[[ Entries shown, beginning ]]

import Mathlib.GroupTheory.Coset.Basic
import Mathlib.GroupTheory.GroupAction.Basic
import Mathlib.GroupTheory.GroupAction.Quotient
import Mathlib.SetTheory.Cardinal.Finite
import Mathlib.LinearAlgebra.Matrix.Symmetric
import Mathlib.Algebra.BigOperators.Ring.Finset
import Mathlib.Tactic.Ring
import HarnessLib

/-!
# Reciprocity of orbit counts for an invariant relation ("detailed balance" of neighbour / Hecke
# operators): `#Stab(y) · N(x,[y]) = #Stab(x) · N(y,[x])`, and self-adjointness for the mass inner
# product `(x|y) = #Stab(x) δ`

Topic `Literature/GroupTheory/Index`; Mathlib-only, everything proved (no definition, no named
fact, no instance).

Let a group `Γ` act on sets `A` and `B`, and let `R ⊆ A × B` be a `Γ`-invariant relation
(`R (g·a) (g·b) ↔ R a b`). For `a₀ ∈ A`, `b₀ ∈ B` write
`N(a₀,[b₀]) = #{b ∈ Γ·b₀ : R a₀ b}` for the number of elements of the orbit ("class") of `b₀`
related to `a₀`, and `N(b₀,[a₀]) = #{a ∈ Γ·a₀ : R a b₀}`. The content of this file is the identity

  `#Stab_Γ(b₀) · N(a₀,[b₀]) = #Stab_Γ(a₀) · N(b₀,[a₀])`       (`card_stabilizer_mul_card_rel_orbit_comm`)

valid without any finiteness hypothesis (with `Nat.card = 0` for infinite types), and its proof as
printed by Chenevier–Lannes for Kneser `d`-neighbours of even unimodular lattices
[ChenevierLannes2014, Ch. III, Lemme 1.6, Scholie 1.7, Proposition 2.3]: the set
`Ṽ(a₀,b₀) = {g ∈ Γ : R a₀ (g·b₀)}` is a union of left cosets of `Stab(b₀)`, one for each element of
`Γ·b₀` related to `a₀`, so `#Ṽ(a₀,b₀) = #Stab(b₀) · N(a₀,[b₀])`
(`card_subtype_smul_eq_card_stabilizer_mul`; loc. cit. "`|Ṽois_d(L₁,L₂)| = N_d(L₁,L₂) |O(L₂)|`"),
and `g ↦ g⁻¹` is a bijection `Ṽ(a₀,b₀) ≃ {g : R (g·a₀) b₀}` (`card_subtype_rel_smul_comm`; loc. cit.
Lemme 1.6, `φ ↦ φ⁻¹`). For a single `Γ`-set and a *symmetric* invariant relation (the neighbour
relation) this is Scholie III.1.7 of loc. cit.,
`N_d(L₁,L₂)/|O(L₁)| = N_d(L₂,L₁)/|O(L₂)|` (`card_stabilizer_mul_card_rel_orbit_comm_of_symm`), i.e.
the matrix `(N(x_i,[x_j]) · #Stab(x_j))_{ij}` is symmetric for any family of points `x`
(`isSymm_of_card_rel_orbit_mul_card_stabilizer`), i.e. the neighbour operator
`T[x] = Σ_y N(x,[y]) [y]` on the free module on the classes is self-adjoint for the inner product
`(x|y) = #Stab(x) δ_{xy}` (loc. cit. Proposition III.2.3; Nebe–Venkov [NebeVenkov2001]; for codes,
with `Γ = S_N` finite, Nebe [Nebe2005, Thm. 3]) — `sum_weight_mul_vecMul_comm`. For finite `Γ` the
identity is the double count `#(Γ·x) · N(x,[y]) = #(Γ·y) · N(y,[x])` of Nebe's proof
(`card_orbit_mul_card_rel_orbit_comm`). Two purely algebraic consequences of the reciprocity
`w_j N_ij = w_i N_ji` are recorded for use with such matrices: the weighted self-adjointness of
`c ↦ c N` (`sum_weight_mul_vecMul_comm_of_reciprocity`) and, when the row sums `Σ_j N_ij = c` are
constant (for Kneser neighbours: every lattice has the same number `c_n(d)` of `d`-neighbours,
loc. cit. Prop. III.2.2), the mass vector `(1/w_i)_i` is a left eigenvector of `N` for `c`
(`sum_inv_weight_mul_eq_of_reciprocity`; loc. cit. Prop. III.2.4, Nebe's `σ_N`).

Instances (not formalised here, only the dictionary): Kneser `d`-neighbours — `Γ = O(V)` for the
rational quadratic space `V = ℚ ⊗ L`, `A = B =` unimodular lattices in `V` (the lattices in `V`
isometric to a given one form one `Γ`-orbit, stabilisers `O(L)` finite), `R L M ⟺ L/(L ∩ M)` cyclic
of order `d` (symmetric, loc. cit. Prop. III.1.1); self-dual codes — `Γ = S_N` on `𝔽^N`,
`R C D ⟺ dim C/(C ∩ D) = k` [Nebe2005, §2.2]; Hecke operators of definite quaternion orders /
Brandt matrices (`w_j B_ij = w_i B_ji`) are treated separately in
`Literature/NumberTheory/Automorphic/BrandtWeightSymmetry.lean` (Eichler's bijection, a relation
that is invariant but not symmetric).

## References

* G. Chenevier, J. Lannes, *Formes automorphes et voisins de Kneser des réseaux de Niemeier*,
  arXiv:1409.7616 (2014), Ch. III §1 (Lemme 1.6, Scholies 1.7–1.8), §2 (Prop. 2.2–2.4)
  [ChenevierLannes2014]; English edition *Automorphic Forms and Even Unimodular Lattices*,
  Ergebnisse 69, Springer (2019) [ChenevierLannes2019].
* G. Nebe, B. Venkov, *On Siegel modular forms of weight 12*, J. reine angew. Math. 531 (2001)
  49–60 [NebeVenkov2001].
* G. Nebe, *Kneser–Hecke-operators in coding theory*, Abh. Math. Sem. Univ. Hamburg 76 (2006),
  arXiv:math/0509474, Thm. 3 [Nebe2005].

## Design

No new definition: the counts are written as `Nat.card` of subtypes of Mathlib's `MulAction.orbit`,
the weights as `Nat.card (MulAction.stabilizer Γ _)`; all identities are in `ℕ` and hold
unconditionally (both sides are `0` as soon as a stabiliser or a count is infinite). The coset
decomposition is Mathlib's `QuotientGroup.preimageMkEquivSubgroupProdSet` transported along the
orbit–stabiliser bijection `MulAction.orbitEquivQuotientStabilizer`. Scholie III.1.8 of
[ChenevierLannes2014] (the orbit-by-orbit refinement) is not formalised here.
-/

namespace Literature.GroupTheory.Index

[[ Entries shown, end ]]

The task
One inclusive range is required: first line of the data through the line containing "# Reciprocity of". Set it down exactly and output nothing else.

Exercise output
import Mathlib.GroupTheory.Coset.Basic
import Mathlib.GroupTheory.GroupAction.Basic
import Mathlib.GroupTheory.GroupAction.Quotient
import Mathlib.SetTheory.Cardinal.Finite
import Mathlib.LinearAlgebra.Matrix.Symmetric
import Mathlib.Algebra.BigOperators.Ring.Finset
import Mathlib.Tactic.Ring
import HarnessLib

/-!
# Reciprocity of orbit counts for an invariant relation ("detailed balance" of neighbour / Hecke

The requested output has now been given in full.